• [Assignment]
Among the records that follow, find the line with "(H.Adj p q ∧ p ∉" and the line with "(A : Set V) (e₁ e₂ f₁ f₂ a a' u v : V)". Set down those lines and all lines between them exactly, without adding anything.

[Dataset entries]
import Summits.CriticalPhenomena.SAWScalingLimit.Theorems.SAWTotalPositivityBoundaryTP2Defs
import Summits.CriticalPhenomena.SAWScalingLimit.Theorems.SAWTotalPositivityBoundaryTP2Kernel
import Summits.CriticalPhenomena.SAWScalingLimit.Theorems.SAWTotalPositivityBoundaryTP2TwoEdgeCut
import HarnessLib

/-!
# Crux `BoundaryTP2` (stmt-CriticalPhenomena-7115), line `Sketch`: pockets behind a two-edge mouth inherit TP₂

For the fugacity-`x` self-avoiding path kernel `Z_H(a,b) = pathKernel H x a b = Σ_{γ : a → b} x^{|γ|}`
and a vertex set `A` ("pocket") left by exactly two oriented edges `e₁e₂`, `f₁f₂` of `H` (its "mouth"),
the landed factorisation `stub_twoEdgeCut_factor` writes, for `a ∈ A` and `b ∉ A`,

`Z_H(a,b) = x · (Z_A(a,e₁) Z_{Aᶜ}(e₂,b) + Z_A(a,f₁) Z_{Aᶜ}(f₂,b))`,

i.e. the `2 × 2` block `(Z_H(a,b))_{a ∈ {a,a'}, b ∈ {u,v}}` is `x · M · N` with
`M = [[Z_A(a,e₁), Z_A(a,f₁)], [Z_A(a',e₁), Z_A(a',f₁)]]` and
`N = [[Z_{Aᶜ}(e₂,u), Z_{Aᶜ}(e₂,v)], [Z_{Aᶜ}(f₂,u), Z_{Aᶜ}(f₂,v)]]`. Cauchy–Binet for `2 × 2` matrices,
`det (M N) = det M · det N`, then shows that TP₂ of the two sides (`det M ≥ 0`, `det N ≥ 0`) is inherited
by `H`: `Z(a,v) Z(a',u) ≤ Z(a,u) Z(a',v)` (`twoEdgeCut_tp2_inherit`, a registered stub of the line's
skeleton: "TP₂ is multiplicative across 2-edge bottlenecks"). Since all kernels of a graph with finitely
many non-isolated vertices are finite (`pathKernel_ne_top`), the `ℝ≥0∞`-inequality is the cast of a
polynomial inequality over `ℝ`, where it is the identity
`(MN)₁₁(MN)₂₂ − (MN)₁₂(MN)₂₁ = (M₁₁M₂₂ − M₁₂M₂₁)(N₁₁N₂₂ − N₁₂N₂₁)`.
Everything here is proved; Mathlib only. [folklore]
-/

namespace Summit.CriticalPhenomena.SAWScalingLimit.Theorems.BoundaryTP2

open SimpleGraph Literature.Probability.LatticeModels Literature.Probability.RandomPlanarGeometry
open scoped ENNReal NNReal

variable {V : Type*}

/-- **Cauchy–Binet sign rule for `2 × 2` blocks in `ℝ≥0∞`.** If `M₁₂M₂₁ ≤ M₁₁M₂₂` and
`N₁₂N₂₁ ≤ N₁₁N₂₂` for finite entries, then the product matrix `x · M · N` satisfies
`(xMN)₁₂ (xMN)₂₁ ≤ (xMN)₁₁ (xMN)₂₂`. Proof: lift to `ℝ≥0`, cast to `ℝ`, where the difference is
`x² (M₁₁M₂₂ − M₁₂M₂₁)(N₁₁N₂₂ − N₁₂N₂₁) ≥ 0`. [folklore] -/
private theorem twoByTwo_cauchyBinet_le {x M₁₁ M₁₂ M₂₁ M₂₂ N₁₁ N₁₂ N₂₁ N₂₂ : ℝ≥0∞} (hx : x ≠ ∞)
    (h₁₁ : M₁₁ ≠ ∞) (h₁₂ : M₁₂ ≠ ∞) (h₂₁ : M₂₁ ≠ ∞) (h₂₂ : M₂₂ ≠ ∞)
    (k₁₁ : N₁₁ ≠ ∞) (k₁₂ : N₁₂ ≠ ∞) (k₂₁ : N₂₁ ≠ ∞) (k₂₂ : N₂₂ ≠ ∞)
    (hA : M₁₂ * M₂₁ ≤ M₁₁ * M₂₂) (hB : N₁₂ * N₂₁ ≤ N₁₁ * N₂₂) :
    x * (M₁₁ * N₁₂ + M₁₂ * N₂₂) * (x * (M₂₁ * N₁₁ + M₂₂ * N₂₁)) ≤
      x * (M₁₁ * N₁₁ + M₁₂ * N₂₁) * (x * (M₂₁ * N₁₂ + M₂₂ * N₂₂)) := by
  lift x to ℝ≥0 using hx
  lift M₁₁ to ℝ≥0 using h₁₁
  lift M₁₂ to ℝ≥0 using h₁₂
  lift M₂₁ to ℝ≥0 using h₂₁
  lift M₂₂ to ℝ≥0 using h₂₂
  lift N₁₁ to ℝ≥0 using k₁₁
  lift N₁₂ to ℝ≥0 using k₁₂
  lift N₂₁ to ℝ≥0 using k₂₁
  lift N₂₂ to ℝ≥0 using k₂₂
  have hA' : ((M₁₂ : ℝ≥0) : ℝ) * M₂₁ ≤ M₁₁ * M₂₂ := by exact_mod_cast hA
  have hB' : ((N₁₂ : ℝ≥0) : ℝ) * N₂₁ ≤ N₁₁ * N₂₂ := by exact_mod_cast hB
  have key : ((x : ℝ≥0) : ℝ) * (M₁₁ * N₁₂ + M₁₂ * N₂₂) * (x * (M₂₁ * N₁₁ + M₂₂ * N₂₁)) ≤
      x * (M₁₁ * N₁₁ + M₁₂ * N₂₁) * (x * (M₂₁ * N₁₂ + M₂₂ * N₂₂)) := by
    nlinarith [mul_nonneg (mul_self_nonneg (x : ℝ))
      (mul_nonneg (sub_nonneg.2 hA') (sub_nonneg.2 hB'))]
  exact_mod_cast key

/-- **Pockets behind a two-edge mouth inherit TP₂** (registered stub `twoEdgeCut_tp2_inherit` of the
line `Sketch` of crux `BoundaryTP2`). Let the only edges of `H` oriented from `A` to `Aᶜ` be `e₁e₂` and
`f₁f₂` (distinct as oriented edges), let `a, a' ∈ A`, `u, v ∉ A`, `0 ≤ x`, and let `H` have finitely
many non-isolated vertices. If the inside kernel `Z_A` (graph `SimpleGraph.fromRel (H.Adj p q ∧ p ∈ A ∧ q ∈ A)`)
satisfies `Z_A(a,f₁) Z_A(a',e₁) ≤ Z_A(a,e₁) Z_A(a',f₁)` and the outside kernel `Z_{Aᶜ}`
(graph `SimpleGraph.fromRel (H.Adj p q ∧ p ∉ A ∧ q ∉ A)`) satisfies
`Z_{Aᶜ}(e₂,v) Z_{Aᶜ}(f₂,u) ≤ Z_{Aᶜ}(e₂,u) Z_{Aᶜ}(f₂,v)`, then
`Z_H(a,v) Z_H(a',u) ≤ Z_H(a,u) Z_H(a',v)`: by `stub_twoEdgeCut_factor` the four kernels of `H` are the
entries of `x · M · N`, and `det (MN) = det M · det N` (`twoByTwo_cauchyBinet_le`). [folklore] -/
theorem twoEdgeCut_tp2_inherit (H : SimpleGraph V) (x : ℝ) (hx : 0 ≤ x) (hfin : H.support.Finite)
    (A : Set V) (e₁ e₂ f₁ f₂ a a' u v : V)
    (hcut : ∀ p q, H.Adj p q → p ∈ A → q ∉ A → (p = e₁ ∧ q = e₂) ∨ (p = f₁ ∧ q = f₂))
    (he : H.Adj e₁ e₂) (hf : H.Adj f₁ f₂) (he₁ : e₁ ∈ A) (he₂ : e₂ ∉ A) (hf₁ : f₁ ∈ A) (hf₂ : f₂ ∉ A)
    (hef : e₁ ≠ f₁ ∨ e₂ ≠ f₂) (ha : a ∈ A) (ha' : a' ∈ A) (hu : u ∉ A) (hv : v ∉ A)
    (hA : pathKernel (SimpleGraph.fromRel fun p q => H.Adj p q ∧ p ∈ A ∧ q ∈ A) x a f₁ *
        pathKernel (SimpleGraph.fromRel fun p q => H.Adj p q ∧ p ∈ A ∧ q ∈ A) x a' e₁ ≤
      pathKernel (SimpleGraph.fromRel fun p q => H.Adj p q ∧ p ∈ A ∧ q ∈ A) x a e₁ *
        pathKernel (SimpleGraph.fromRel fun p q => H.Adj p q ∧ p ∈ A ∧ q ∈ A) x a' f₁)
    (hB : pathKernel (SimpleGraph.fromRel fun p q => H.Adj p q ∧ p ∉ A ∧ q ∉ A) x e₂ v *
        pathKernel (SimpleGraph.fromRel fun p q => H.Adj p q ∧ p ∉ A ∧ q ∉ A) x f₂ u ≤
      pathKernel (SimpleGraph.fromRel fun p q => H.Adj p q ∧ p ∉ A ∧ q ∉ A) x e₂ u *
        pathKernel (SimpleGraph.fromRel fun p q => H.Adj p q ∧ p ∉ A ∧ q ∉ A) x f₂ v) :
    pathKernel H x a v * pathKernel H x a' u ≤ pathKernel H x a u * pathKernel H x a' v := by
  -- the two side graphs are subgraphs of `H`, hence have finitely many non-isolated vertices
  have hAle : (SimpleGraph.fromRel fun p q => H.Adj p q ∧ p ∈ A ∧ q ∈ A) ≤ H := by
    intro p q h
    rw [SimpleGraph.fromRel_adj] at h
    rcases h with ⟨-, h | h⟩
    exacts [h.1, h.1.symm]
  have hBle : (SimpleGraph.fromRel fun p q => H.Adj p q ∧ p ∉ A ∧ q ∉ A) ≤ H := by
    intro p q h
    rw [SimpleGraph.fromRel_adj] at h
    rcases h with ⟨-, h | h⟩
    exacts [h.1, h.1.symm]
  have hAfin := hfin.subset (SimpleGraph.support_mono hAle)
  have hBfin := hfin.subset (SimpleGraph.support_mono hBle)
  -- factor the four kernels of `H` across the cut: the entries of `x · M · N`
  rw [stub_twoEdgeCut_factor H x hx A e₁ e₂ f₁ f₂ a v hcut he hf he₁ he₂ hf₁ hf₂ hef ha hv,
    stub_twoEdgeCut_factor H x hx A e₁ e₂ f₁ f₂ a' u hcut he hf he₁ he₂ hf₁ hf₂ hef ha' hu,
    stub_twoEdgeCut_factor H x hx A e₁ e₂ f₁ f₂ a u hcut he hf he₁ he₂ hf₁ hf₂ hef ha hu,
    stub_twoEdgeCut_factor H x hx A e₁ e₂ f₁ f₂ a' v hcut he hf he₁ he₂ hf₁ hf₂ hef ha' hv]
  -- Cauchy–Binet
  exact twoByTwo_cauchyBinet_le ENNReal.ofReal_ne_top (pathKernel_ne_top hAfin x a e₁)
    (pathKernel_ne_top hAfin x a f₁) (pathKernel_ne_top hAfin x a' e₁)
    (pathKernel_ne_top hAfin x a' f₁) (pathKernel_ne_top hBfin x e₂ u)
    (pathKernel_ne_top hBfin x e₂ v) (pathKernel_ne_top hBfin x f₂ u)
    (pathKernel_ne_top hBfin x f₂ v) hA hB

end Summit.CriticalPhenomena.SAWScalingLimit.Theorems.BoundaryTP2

• [Solved problem]
(graph `SimpleGraph.fromRel (H.Adj p q ∧ p ∉ A ∧ q ∉ A)`) satisfies
`Z_{Aᶜ}(e₂,v) Z_{Aᶜ}(f₂,u) ≤ Z_{Aᶜ}(e₂,u) Z_{Aᶜ}(f₂,v)`, then
`Z_H(a,v) Z_H(a',u) ≤ Z_H(a,u) Z_H(a',v)`: by `stub_twoEdgeCut_factor` the four kernels of `H` are the
entries of `x · M · N`, and `det (MN) = det M · det N` (`twoByTwo_cauchyBinet_le`). [folklore] -/
theorem twoEdgeCut_tp2_inherit (H : SimpleGraph V) (x : ℝ) (hx : 0 ≤ x) (hfin : H.support.Finite)
    (A : Set V) (e₁ e₂ f₁ f₂ a a' u v : V)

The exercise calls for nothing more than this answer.